WORK REQUEST >> For each line below that contains the string "haveI", copy that line.

+ + + +

import Literature.AlgebraicGeometry.Motives.SmoothLocalCoordinates
import Mathlib.RingTheory.Etale.Kaehler
import Mathlib.RingTheory.IsTensorProduct
import HarnessLib

/-!
# Local coordinates relative to a base ring, and their transport along isomorphisms of local rings

Topic `Literature/AlgebraicGeometry/Motives` (proofs only; no definitions, no named facts). The
lemmas of `SmoothLocalCoordinates.lean` on the Jacobian of two systems of coordinates at a point
use nothing about the base being a field: here they are stated over an ARBITRARY base ring `A`
mapping compatibly to the local ring `𝒪_{X,x}` and to the function field `K(X)` of an integral
scheme `X` (the situation of a smooth morphism `X → S` at a point `x` over `s`, base `A = 𝒪_{S,s}`
or `A = Γ(S, V)`; Bosch–Lütkebohmert–Raynaud, *Néron Models*, §2.2, relative étale coordinates):

* `exists_basis_functionField_of_localCoordinates'` — coordinates `z` at `x` relative to `A`
  (`d zᵢ` a basis of `Ω[𝒪_{X,x}⁄A]`) give a `K(X)`-basis `d zᵢ` of `Ω[K(X)⁄A]`;
* `isUnitAt_det_of_localCoordinates'`, `isUnitAt_mul_det_iff_of_localCoordinates'` — the
  relative Jacobian of two systems of coordinates at `x` is a unit at `x`, and the frame condition
  `IsUnitAt x (f₀ · B_z.det B₀)` does not depend on `z`;
* `exists_basis_of_bijective_eq_D` (ring form) and `exists_localCoordinates_of_isIso_stalkMap` —
  **transport of coordinates along an isomorphism**: if `σ : 𝒪' → 𝒪` is a bijective `A`-algebra
  map (e.g. the stalk map of an isomorphism of `S`-schemes) and `d w'ᵢ` is a basis of `Ω[𝒪'⁄A]`,
  then `d (σ w'ᵢ)` is a basis of `Ω[𝒪⁄A]` (an isomorphism is formally étale, and `Ω` commutes with
  formally étale base change: Mathlib `KaehlerDifferential.isBaseChange_of_formallyEtale`;
  BLR §2.2 Cor. 10 for étale maps).

Cell `hodgecm-mathlib`, road W of `r₀` ((W0) relative infrastructure for the shear map
`Φ = (pr₁, m)` of `E × E` over `E`).

## Sources

* S. Bosch, W. Lütkebohmert, M. Raynaud, *Néron Models*, Springer 1990, §2.2 (Prop. 11,
  Cor. 10). [BLRNeronModels1990]
-/

noncomputable section

universe u

open CategoryTheory AlgebraicGeometry Opposite

namespace Literature.AlgebraicGeometry.Motives

/-! ### Ring form: transport of exact bases along a bijective algebra map -/

section Ring

variable {A O O' : Type u} [CommRing A] [CommRing O] [CommRing O'] [Algebra A O] [Algebra A O']

/-- **Transport of coordinates along an isomorphism** (ring form): for a bijective ring map
`σ : O' → O` compatible with the `A`-algebra structures and `w' : ι → O'` with `d w'ᵢ` a basis of
`Ω[O'⁄A]`, the family `d (σ w'ᵢ)` is a basis of `Ω[O⁄A]`: an isomorphism is formally étale, so
`Ω[O⁄A] = O ⊗_{O'} Ω[O'⁄A]` (Mathlib `KaehlerDifferential.isBaseChange_of_formallyEtale`).
[cite: BLRNeronModels1990, §2.2 Cor. 10] -/
theorem exists_basis_of_bijective_eq_D {ι : Type*} (σ : O' →+* O) (hσ : Function.Bijective σ)
    (hσA : σ.comp (algebraMap A O') = algebraMap A O) {w' : ι → O'}
    (b' : Module.Basis ι O' Ω[O'⁄A]) (hb' : ∀ i, b' i = KaehlerDifferential.D A O' (w' i)) :
    ∃ b : Module.Basis ι O Ω[O⁄A], ∀ i, b i = KaehlerDifferential.D A O (σ (w' i)) := by
  letI : Algebra O' O := σ.toAlgebra
  haveI : IsScalarTower A O' O := IsScalarTower.of_algebraMap_eq fun a =>
    (RingHom.congr_fun hσA a).symm
  let e : O' ≃ₐ[O'] O := AlgEquiv.ofBijective (Algebra.ofId O' O) hσ
  haveI : Algebra.FormallyEtale O' O := Algebra.FormallyEtale.of_equiv e
  have h : IsBaseChange O (KaehlerDifferential.map A A O' O) :=
    KaehlerDifferential.isBaseChange_of_formallyEtale A O' O
  refine ⟨(b'.baseChange O).map h.equiv, fun i => ?_⟩
  rw [Module.Basis.map_apply, Module.Basis.baseChange_apply, IsBaseChange.equiv_tmul, one_smul,
    hb', KaehlerDifferential.map_D]
  rfl

end Ring

/-! ### Relative coordinates at a point: Jacobians over a base ring -/

section Relative

open RatFn

variable {X : Scheme.{u}} [IsIntegral X] (n : ℕ) (A : Type u) [CommRing A] {x : X}
  [Algebra A (X.presheaf.stalk x)] [Algebra A X.functionField]
  [IsScalarTower A (X.presheaf.stalk x) X.functionField]

/-- **Relative coordinates at `x` give a basis of `Ω[K(X)⁄A]`**: if `d z₁, …, d zₙ` is a basis of
`Ω[𝒪_{X,x}⁄A]` then the images of the `zᵢ` in `K(X) = Frac 𝒪_{X,x}` have differentials forming a
`K(X)`-basis of `Ω[K(X)⁄A]`. [cite: BLRNeronModels1990, §2.2 Prop. 11] -/
theorem exists_basis_functionField_of_localCoordinates' {z : Fin n → X.presheaf.stalk x}
    (b : Module.Basis (Fin n) (X.presheaf.stalk x) Ω[X.presheaf.stalk x⁄A])
    (hb : ∀ i, b i = KaehlerDifferential.D A _ (z i)) :
    ∃ B : Module.Basis (Fin n) X.functionField Ω[X.functionField⁄A],
      ∀ i, B i = KaehlerDifferential.D A _ (toFunctionField x (z i)) :=
  exists_basis_kaehler_localization_eq_D X.functionField (nonZeroDivisors (X.presheaf.stalk x)) b hb

omit [Algebra A (X.presheaf.stalk x)] [IsScalarTower A (X.presheaf.stalk x) X.functionField] in
/-- A basis of `Ω[K(X)⁄A]` is determined by its values (private helper). [folklore] -/
private theorem basis_eq_of_localCoordinates' {z : Fin n → X.presheaf.stalk x}
    {B B₁ : Module.Basis (Fin n) X.functionField Ω[X.functionField⁄A]}
    (hB : ∀ i, B i = KaehlerDifferential.D A _ (toFunctionField x (z i)))
    (hB₁ : ∀ i, B₁ i = KaehlerDifferential.D A _ (toFunctionField x (z i))) : B = B₁ :=
  Module.Basis.eq_of_apply_eq fun i => (hB i).trans (hB₁ i).symm

/-- **The relative Jacobian of two systems of coordinates at `x` is a unit at `x`**
(Bosch–Lütkebohmert–Raynaud §2.2 Prop. 11, relative to the base `A`): with `B, B'` the
`K(X)`-bases of `Ω[K(X)⁄A]` given by coordinates `z, z'` at `x`, `B'.det B ∈ K(X)` is the image of
`b'.det b ∈ 𝒪_{X,x}ˣ`, hence a unit at `x`. [cite: BLRNeronModels1990, §2.2 Prop. 11] -/
theorem isUnitAt_det_of_localCoordinates' {z z' : Fin n → X.presheaf.stalk x}
    (b : Module.Basis (Fin n) (X.presheaf.stalk x) Ω[X.presheaf.stalk x⁄A])
    (hb : ∀ i, b i = KaehlerDifferential.D A _ (z i))
    (b' : Module.Basis (Fin n) (X.presheaf.stalk x) Ω[X.presheaf.stalk x⁄A])
    (hb' : ∀ i, b' i = KaehlerDifferential.D A _ (z' i))
    {B B' : Module.Basis (Fin n) X.functionField Ω[X.functionField⁄A]}
    (hB : ∀ i, B i = KaehlerDifferential.D A _ (toFunctionField x (z i)))
    (hB' : ∀ i, B' i = KaehlerDifferential.D A _ (toFunctionField x (z' i))) :
    B'.det B = toFunctionField x (b'.det b) ∧ IsUnitAt x (B'.det B) := by
  let L := KaehlerDifferential.map A A (X.presheaf.stalk x) X.functionField
  have hBL : B = b.ofIsLocalizedModule X.functionField (nonZeroDivisors _) L :=
    basis_eq_of_localCoordinates' n A hB fun i => by
      rw [Module.Basis.ofIsLocalizedModule_apply, hb, KaehlerDifferential.map_D]
  have hB'L : B' = b'.ofIsLocalizedModule X.functionField (nonZeroDivisors _) L :=
    basis_eq_of_localCoordinates' n A hB' fun i => by
      rw [Module.Basis.ofIsLocalizedModule_apply, hb', KaehlerDifferential.map_D]
  have hdet : B'.det B = toFunctionField x (b'.det b) := by
    rw [Module.Basis.det_apply, Module.Basis.det_apply, RingHom.map_det]
    congr 1
    ext i j
    rw [RingHom.mapMatrix_apply, Matrix.map_apply, Module.Basis.toMatrix_apply,
      Module.Basis.toMatrix_apply, hBL, hB'L, Module.Basis.ofIsLocalizedModule_apply,
      Module.Basis.ofIsLocalizedModule_repr_apply]
  refine ⟨hdet, ?_⟩
  obtain ⟨v, hv⟩ := b'.isUnit_det b
  exact ⟨v, by rw [hdet, hv]⟩

/-- **The frame condition at `x` does not depend on the relative coordinates**: for two systems of
coordinates `z, z'` at `x` relative to `A` (function-field bases `B, B'`) and a rational top form
`(f₀, B₀)` (`B₀` a basis of `Ω[K(X)⁄A]`), `f₀ · B.det B₀` is a unit at `x` iff `f₀ · B'.det B₀` is.
[cite: BLRNeronModels1990, §2.2 Prop. 11] -/
theorem isUnitAt_mul_det_iff_of_localCoordinates' {z z' : Fin n → X.presheaf.stalk x}
    (b : Module.Basis (Fin n) (X.presheaf.stalk x) Ω[X.presheaf.stalk x⁄A])
    (hb : ∀ i, b i = KaehlerDifferential.D A _ (z i))
    (b' : Module.Basis (Fin n) (X.presheaf.stalk x) Ω[X.presheaf.stalk x⁄A])
    (hb' : ∀ i, b' i = KaehlerDifferential.D A _ (z' i))
    {B B' : Module.Basis (Fin n) X.functionField Ω[X.functionField⁄A]}
    (hB : ∀ i, B i = KaehlerDifferential.D A _ (toFunctionField x (z i)))
    (hB' : ∀ i, B' i = KaehlerDifferential.D A _ (toFunctionField x (z' i)))
    (f₀ : X.functionField) (B₀ : Module.Basis (Fin n) X.functionField Ω[X.functionField⁄A]) :
    IsUnitAt x (f₀ * B.det B₀) ↔ IsUnitAt x (f₀ * B'.det B₀) := by
  have hJ : IsUnitAt x (B'.det B) := (isUnitAt_det_of_localCoordinates' n A b hb b' hb' hB hB').2
  have hcoc : B'.det B₀ = B'.det B * B.det B₀ := by
    rw [Module.Basis.det_apply, Module.Basis.det_apply, Module.Basis.det_apply, ← Matrix.det_mul,
      Module.Basis.toMatrix_mul_toMatrix]
  constructor
  · intro h
    rw [hcoc, mul_left_comm]
    exact hJ.mul h
  · intro h
    have h' : IsUnitAt x ((f₀ * B'.det B₀) * (B'.det B)⁻¹) := h.mul hJ.inv
    rwa [hcoc, mul_comm (B'.det ⇑B) (B.det ⇑B₀), ← mul_assoc,
      mul_inv_cancel_right₀ hJ.ne_zero] at h'

end Relative

/-! ### Transport of coordinates along a morphism inducing an isomorphism of local rings -/

section Transport

open RatFn

variable {X Y : Scheme.{u}} [IsIntegral X] [IsIntegral Y] (Φ : X ⟶ Y) [IsDominant Φ] (n : ℕ)
  (A : Type u) [CommRing A] (x : X)
  [Algebra A (X.presheaf.stalk x)] [Algebra A (Y.presheaf.stalk (Φ.base x))]

/-- **Pull-back of coordinates along a morphism inducing an isomorphism of local rings over `A`**
(e.g. an isomorphism of `S`-schemes, `A = 𝒪_{S,s}`): if `d w'₁, …, d w'ₙ` is a basis of
`Ω[𝒪_{Y,Φ x}⁄A]` then the images `Φ^♯_x w'ᵢ ∈ 𝒪_{X,x}` are coordinates at `x` relative to `A`, and
their rational functions are the pull-backs `Φ^♯ (w'ᵢ)` of the rational functions of the `w'ᵢ`
(`RatFn.functionFieldMap_toFunctionField`). [cite: BLRNeronModels1990, §2.2 Cor. 10] -/
theorem exists_localCoordinates_of_isIso_stalkMap [IsIso (Φ.stalkMap x)]
    (hA : (Φ.stalkMap x).hom.comp (algebraMap A (Y.presheaf.stalk (Φ.base x))) =
      algebraMap A (X.presheaf.stalk x))
    {w' : Fin n → Y.presheaf.stalk (Φ.base x)}
    (b' : Module.Basis (Fin n) (Y.presheaf.stalk (Φ.base x)) Ω[Y.presheaf.stalk (Φ.base x)⁄A])
    (hb' : ∀ i, b' i = KaehlerDifferential.D A _ (w' i)) :
    ∃ (b : Module.Basis (Fin n) (X.presheaf.stalk x) Ω[X.presheaf.stalk x⁄A]),
      (∀ i, b i = KaehlerDifferential.D A _ (Φ.stalkMap x (w' i))) ∧
      ∀ i, toFunctionField x (Φ.stalkMap x (w' i)) =
        functionFieldMap Φ (toFunctionField (Φ.base x) (w' i)) := by
  have hbij : Function.Bijective (Φ.stalkMap x).hom :=
    (ConcreteCategory.bijective_of_isIso (Φ.stalkMap x))
  obtain ⟨b, hb⟩ := exists_basis_of_bijective_eq_D (Φ.stalkMap x).hom hbij hA b' hb'
  exact ⟨b, hb, fun i => (functionFieldMap_toFunctionField Φ x (w' i)).symm⟩

end Transport

end Literature.AlgebraicGeometry.Motives

end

+ + + +

ANSWER TO THIS TASK >>
  haveI : IsScalarTower A O' O := IsScalarTower.of_algebraMap_eq fun a =>
  haveI : Algebra.FormallyEtale O' O := Algebra.FormallyEtale.of_equiv e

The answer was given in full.